The Indiana Pacers offense is humming along against the Miami Heat, performing at an impressive efficiency rate against the defending champs.

So why is it so painful to watch?

Zach Lowe reported on the amazing offensive numbers the Pacers are putting up against the Heat defense. But while the numbers may look good on paper, the offense hasn't looked particularly good in person. Painful and frustrating are two words that come to me before impressive when considering the Pacers offense in their Game 4 win over the Heat. Still, as Lowe mentions, something is working for the Pacers.

Not even Frank Vogel could have seen this coming, though his adjustments game-to-game have had a lot to do with Indiana's shocking decimation of Miami's coordinated chaos on defense. So have the following things: Indiana shooting 37 percent from 3-point range; Indiana getting to the line at a bonkers rate; Ray Allen's inability to guard anyone other than, bizarrely, Paul George; and the Pacers rebounding 39.9 percent of their own misses, an offensive rebounding rate that would be the highest in the history of the league if any team actually pulled it off for an entire season. The Pacers couldn't do that, of course. This is just a four-game sample size, but the comparison with season-long marks, while not useful in any deep way, indicates how badly the Pacers are dominating the glass.

That ridiculous rebound rate and all of those free throws are where the Pacers are making hay, which helps bail out bad offensive possessions. How many possessions go deep into the shot clock, by design in most cases, and leave the Pacers scrambling to get a shot up? It almost seems like the plan is to simply free a player with the ball to get the ball to the rim so the other players can crash the glass.

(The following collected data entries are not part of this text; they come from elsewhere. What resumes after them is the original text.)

import Mathlib

/-!
# V3U §C definitions: the cone generators and the cone presentation (toric exit for `J₃`, every `p ≥ 3`)

(crux stmt-ResolutionOfSingularities-15640 `WildQuotients.WildQuotientResolution`, line `Sketch`,
sector `|G| = p`; programme V3U of `L/w45c/CHAIN.md` v5; the two definitions of
`L/w45c/W45cPlanSignaturesV5.lean` §C copied VERBATIM (owner res-L1-w45c-stub-4 per plan-1 RULING
v5.1 2026-08-27T02:09:03Z; consumers: stub-1's C2 `chartA_fixedPoints_eq`, stub-4's C3
`conePresentation_range_ker`, lead-1's V3U-F). [OURS · L1 W4.5c] — NOT a statement of any manuscript;
replaces the role of no printed item.)

On the root chart `U = k[x₁,…,xₙ]` of chart a of `Bl_{(x_a, x_b²)} 𝔸ⁿ` (`ρ = X a`, `β = X b`,
`x_a = ρ²`, `x_b = ρβ`) the lifted `J₃`-action is the translation `β ↦ β + ρ`, `x_c ↦ x_c + ρβ`; its
invariants are generated by `ρ`, `N = β^p − ρ^{p−1}β`, `c′ = x_c − (β² − ρβ)/2` and the passengers, and
the invariants of the EVEN part (= chart a downstairs) by the cone generators
`P = ρ²`, `Q = ρN`, `R = N²`, `c′`, passengers — an `A₁`-cone `× 𝔸ⁿ⁻²` (`P R = Q²`).

* `coneGens k p n a b c` — the set `{P, Q, R, c′} ∪ {passengers}` in `k[x]`.
* `conePresentation k p n a b c` — the presentation `k[y_o : o ∈ Option (Fin n)] → k[x]`,
  `none ↦ R`, `some a ↦ P`, `some b ↦ Q`, `some c ↦ c′`, `some i ↦ x_i`.
-/

-- single-problem summit: the doubled namespace component `ResolutionOfSingularities` is forced
set_option linter.dupNamespace false

noncomputable section

open MvPolynomial

namespace Summit.ResolutionOfSingularities.ResolutionOfSingularities.Theorems.WildQuotientResolution.ToricExit

/-- The cone generators `P = ρ²`, `Q = ρ N`, `R = N²`, `c′ = x_c − (β² − ρβ)/2` and the passengers,
`N = β^p − ρ^{p−1} β` (`ρ = X a`, `β = X b`). [OURS · L1 W4.5c; `W45cPlanSignaturesV5.lean` §C verbatim] -/
def coneGens (k : Type) [Field k] (p n : ℕ) (a b c : Fin n) : Set (MvPolynomial (Fin n) k) :=
  {X a ^ 2, X a * (X b ^ p - X a ^ (p - 1) * X b), (X b ^ p - X a ^ (p - 1) * X b) ^ 2,
    X c - C (2⁻¹ : k) * (X b ^ 2 - X a * X b)} ∪ ((fun i => X i) '' {i | i ≠ a ∧ i ≠ b ∧ i ≠ c})

/-- The cone presentation: `k[y_P, y_Q, y_R, y_c, passengers] → k[x]`, indexed by `Option (Fin n)`
(`none ↦ R = N²`, `some a ↦ P = ρ²`, `some b ↦ Q = ρN`, `some c ↦ c′`, `some i ↦ x_i`).
[OURS · L1 W4.5c; `W45cPlanSignaturesV5.lean` §C verbatim] -/
def conePresentation (k : Type) [Field k] (p n : ℕ) (a b c : Fin n) :
    MvPolynomial (Option (Fin n)) k →ₐ[k] MvPolynomial (Fin n) k :=
  MvPolynomial.aeval fun o => match o with
    | none => (X b ^ p - X a ^ (p - 1) * X b) ^ 2
    | some i => if i = a then X a ^ 2 else if i = b then X a * (X b ^ p - X a ^ (p - 1) * X b)
        else if i = c then X c - C (2⁻¹ : k) * (X b ^ 2 - X a * X b) else X i

/-- The presentation on the variable `y_R = X none`. [folklore] -/
theorem conePresentation_X_none (k : Type) [Field k] (p n : ℕ) (a b c : Fin n) :
    conePresentation k p n a b c (X none) = (X b ^ p - X a ^ (p - 1) * X b) ^ 2 := by
  simp [conePresentation]

/-- The presentation on the variable `y_P = X (some a)`. [folklore] -/
theorem conePresentation_X_a (k : Type) [Field k] (p n : ℕ) (a b c : Fin n) :
    conePresentation k p n a b c (X (some a)) = X a ^ 2 := by
  simp [conePresentation]

/-- The presentation on the variable `y_Q = X (some b)` (`a ≠ b`). [folklore] -/
theorem conePresentation_X_b (k : Type) [Field k] (p n : ℕ) (a b c : Fin n) (hab : a ≠ b) :
    conePresentation k p n a b c (X (some b)) = X a * (X b ^ p - X a ^ (p - 1) * X b) := by
  simp [conePresentation, hab.symm]

/-- The presentation on the variable `y_c = X (some c)` (`a ≠ c`, `b ≠ c`). [folklore] -/
theorem conePresentation_X_c (k : Type) [Field k] (p n : ℕ) (a b c : Fin n) (hac : a ≠ c)
    (hbc : b ≠ c) :
    conePresentation k p n a b c (X (some c)) = X c - C (2⁻¹ : k) * (X b ^ 2 - X a * X b) := by
  simp [conePresentation, hac.symm, hbc.symm]

/-- The presentation on a passenger variable. [folklore] -/
theorem conePresentation_X_of_ne (k : Type) [Field k] (p n : ℕ) (a b c : Fin n) (i : Fin n)
    (hia : i ≠ a) (hib : i ≠ b) (hic : i ≠ c) :
    conePresentation k p n a b c (X (some i)) = X i := by
  simp [conePresentation, hia, hib, hic]

end Summit.ResolutionOfSingularities.ResolutionOfSingularities.Theorems.WildQuotientResolution.ToricExit

end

Roy Hibbert and David West can have their way in the post, so naturally it is frustrating when the Pacers just don't force feed Hibbert or West in the post to continue dominating in the paint. I realize it isn't that easy and Hibbert is doing a great job of getting deep post position. Getting the ball to him is easier said than done on some possessions.

But I refuse to believe there isn't plenty of room for improvement from the Pacers on offense. The Pacers had 13 turnovers, which is considered a good night. But the fundamental post-entry passes that go awry, or Paul George just lobbing a pass right to LeBron James on an out of bounds play are wasted opportunities.

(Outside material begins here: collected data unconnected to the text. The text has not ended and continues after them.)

import Literature.Geometry.Kaehler.ComplexTorusWeilTypeUnitaryGroupDet
import Literature.Geometry.Kaehler.ComplexTorusWeilTypePolarization
import Literature.Geometry.Kaehler.ComplexTorusStablyNondegenerateIffNoTypeIIIAndHodgeEqLefschetz
import Literature.Geometry.Kaehler.ComplexTorusDualAbelianVariety
import HarnessLib

/-!
# A complex torus of Weil type whose Weil operator is CENTRAL in `End⁰(X)` is stably degenerate:
# `Hg(X) ⊊ S(X)(ℝ)` («the Hodge group is strictly contained in `Sp_D(V,φ)`»), hence `ℬ•(Xⁿ) ≠ 𝒟•(Xⁿ)` for some `n`

[topic Geometry/Kaehler]

Layer `Literature/Geometry/Kaehler`, namespace `Literature.Geometry.Kaehler.ComplexTorus`; lane `lit-hodgefound` (Track 2
foundations library), Layer A4 (cycle classes on abelian varieties: Weil classes, Hodge and Lefschetz groups); prover seat
`lit-hodgefound-p17` (generation 54), self-proposed row g54-#2 — the ENGINE of Moonen–Zarhin's Thm. (0.1) (1) in case (a)
(«The Hodge group `Hg(X)` is strictly contained in `Sp_D(V,φ)`», proved in (5.3) by «The Hodge group acts trivially on `W_k`,
i.e., its elements have trivial `k`-linear determinant»), isolated as a statement about ANY polarised complex torus `X`
carrying `α ∈ End⁰(X)` with `α² = −d`, acting on `T₀X` with multiplicities `(n, n)` (Weil type), and CENTRAL in `End⁰(X)`.
THEOREMS ONLY (no definition, no instance, no notation, no named fact; D-0026, net debt 0).  Everything is consumed BY NAME.

## The argument

For such `(X, α)` and a polarisation `E` with `ρ(α)^*E = dE` (one exists: Lange §7.2.4 Exercise (7), the tree's
`IsRiemannForm.exists_isRiemannForm_twoForm_eq_mul`):
1. `Hg(X)(ℝ) ⊆ SU_H(ℝ)` — every element of the Hodge group has `k ⊗ ℝ`-determinant `det κ(r) = 1` on the `2n`-dimensional
   eigenspace `U₊ ⊂ H¹(X, ℂ)` (van Geemen 6.9, proof of 6.11; the tree's `IsWeilType.hodgeGroup_le_weilSpecialUnitaryGroup`,
   `IsWeilType.mem_weilSpecialUnitaryGroup_iff_det_letterMatrix`).  THIS is «the Hodge group acts trivially on `W_k`».
2. The units of `k ⊗ ℝ = ℂ` act on `V_ℝ = T₀X` through `α`: `u_φ = cos φ · 1 + (sin φ/√d) · ρ(α)`.  They preserve `E`
   (`ρ(α)` is `E`-skew with `ρ(α)^*E = dE`), and they commute with `End⁰(X)` BECAUSE `α` IS CENTRAL — so `u_φ ∈ S(X)(ℝ)`, the
   centraliser of `End⁰(X)` in `Sp(V_ℝ, E)` (the tree's `lefschetzGroup`, Milne's `S(X)`, Moonen–Zarhin's `Sp_D(V,φ)`).
3. `u_φ` multiplies every `√-d`-eigen-covector `dz_j` (`b_j ∈ E₊`) by `e^{iφ}` and every `dz̄_j` (`b_j ∈ E₋`) by
   `conj(e^{-iφ}) = e^{iφ}`: its letter matrix is `κ(u_φ) = e^{iφ} · 1_{2n}`, `det κ(u_φ) = e^{2niφ}`, which is `−1` for
   `φ = π/2n`.  So `u_{π/2n} ∈ S(X)(ℝ) ∖ SU_H(ℝ) ⊆ S(X)(ℝ) ∖ Hg(X)(ℝ)`: **`Hg(X)(ℝ) ⊊ S(X)(ℝ)`**.
4. By Hazama–Murty ∕ Gordon Thm. 7.5 (1) ⟹ (2) (the tree's A4-103
   `IsRiemannForm.forall_divisorClasses_powPeriod_eq_hodgeClasses_iff_eq_and_hodgeGroup_eq_lefschetzGroup`), `X` is NOT stably
   nondegenerate: `𝒟ᵖ(Xᵏ) ≠ ℬᵖ(Xᵏ)` for some `k, p`.
When `α` is not central (e.g. `k ⊂ D` a quaternion algebra, Moonen–Zarhin's case (c)) step 2 fails and indeed `Hg(X) = Sp_D(V,φ)`
may hold; the centrality hypothesis is essential.

## Sources, VERBATIM

* B. J. J. Moonen, Yu. G. Zarhin [MoonenZarhin1999LowDim], *Hodge classes on abelian varieties of low dimension*, Math. Ann.
  **315** (1999) 711–733, held `paper:arxiv-math_9901113`.  Thm. (0.1) (1) (p0001 L102–L105): «Suppose we are in case (a) or
  (b). Then the Hodge ring `ℬ•(X)` is generated by the subalgebra `𝒟•(X)` of divisor classes together with the space of Weil
  classes `W_k ⊂ ℬ²(X)`. The Hodge group `Hg(X)` is strictly contained in `Sp_D(V,φ)`.»; (5.3) (p0009 L1–L22): «Embed `k` as
  a subfield of `End⁰(X)` such that it acts with multiplicities `(2,2)` on the tangent space `T_{X,0}`. … Then the space
  `W_k ⊂ H⁴(X,ℚ)` consists of Hodge classes. … The Hodge group acts trivially on `W_k`, i.e., its elements have trivial
  `k`-linear determinant. We then easily find that we must have `Hg(X) = {(u₁,u₂) ∈ 𝕌_k × 𝕌_F | u₁ · det_k(u₂) = 1}`»;
  §1 (p0004 L74–L87, Hazama–Murty): «`Hg(X) = Sp_D(V,φ)` ⟺ `X` has no factors of type III and `𝒟•(Xⁿ) = ℬ•(Xⁿ)` for all `n`».
* B. van Geemen [vanGeemen1994HodgeAV], *An introduction to the Hodge conjecture for abelian varieties*, LNM 1594 (1994), 6.9
  («`κ : r_{B,C} ↦ B + √-d C` … `SU_H` … `det(B + √-d C) = 1`»), proof of Thm. 6.11, first step («`h(S¹) ⊂ SU_H(ℝ)` … the
  fact that `h(z)` has `n` eigenvalues `z` and `n` eigenvalues `z̄`»), 6.4 (`Hg` the smallest `ℚ`-group containing `h(S¹)`).
* H. Lange [Lange2023AbelianVarietiesComplex], *Abelian Varieties over the Complex Numbers* (2023), §7.2.4 Exercises (6)–(8)
  (polarised abelian varieties of Weil type, `ρ(√-d)^*H = dH`, `Hg(X) ⊆ SU_H`), §7.2.4 Exercise (4) (the Lefschetz group).
* B. B. Gordon [Gordon1999HodgeAVSurvey], *A survey of the Hodge conjecture for abelian varieties*, Thm. 7.5 (1) ⟺ (2)
  («`Hdg(Aᵏ) = Div(Aᵏ)` for all `k ≥ 1` ⟺ `A` has no factor of type (III), and `Hg(A) = Lf(A)`»).
* J. S. Milne [Milne1999LefschetzClasses], *Lefschetz classes on abelian varieties*, Duke Math. J. **96** (1999), §1 (`S(A)`),
  §4 Prop. 4.8.

## Contents

* §1 the letter matrix of `u_φ = cos φ · 1 + (sin φ/√d) · α ⊗ 1`: **`IsWeilType.letterMatrix_eq_exp_smul_one_of_analyticRepReal_eq`**
  (`κ(u_φ) = e^{iφ} · 1`), `IsWeilType.det_letterMatrix_eq_exp_pow_of_analyticRepReal_eq` (`det κ(u_φ) = e^{2niφ}`).
* §2 `u_φ` preserves every polarisation `E` with `ρ(α)^*E = dE` (`forall_twoForm_cos_add_sin_eq`) and commutes with `End⁰(X)`
  when `α` is central; **`IsWeilType.exists_mem_lefschetzGroup_not_mem_weilSpecialUnitaryGroup`** (`u_{π/2n} ∈ S(X)(ℝ) ∖ SU_H(ℝ)`).
* §3 **`IsWeilType.hodgeGroup_lt_lefschetzGroup_of_forall_comm`** — `Hg(X)(ℝ) ⊊ S(X)(ℝ)` («strictly contained in
  `Sp_D(V,φ)`») for CENTRAL Weil type and a compatible polarisation; `IsPolarizedWeilType.hodgeGroup_lt_lefschetzGroup_of_forall_comm`;
  `IsWeilType.exists_isRiemannForm_hodgeGroup_lt_lefschetzGroup_of_forall_comm` (some polarisation).
* §4 **`IsWeilType.exists_divisorClasses_powPeriod_ne_hodgeClasses_of_forall_comm`** — a complex abelian variety of CENTRAL Weil
  type is stably degenerate: `𝒟ᵖ(Xᵏ) ≠ ℬᵖ(Xᵏ)` for some `k, p`; `IsAbelianVariety.not_forall_divisorClasses_powPeriod_eq_hodgeClasses_of_isWeilType_of_forall_comm`.
-/

noncomputable section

Lance Stephenson makes the Pacers better in attack mode, but his decisions don't always add up. Again, wasted opportunities we've learned to live with for the big plays Stephenson can makes with the aggressive mind set. Still, there's room for the young guard to tighten up his game and help the Pacers on offense.

Finally, Paul George struggled in Game 4 and his foul trouble was a big part. Fatigue? Yes, he's gone through the Josh Smith, Carmelo Anthony and now LeBron James gauntlet, but foul trouble is more of a problem than being tired. It seems like George was frustrated and anxious with the ball in Game 4, desperate to make a play but trying to do things out of his comfort zone which led to botched possessions. PG's offensive game isn't at a place where he can pick his spots and create on his own. He has to let the game come to him and work within a system to find scoring opportunities. Just stop forcing the issue against the active and athletic Heat defense.

So, yeah, the Pacers are getting buckets and believe me, I don't care how they are doing it. But I also can't help but think the Pacers can improve their level of play against the Heat, which they will need to do as the series goes to another level of intensity in Game 5 on Thursday night in Miami.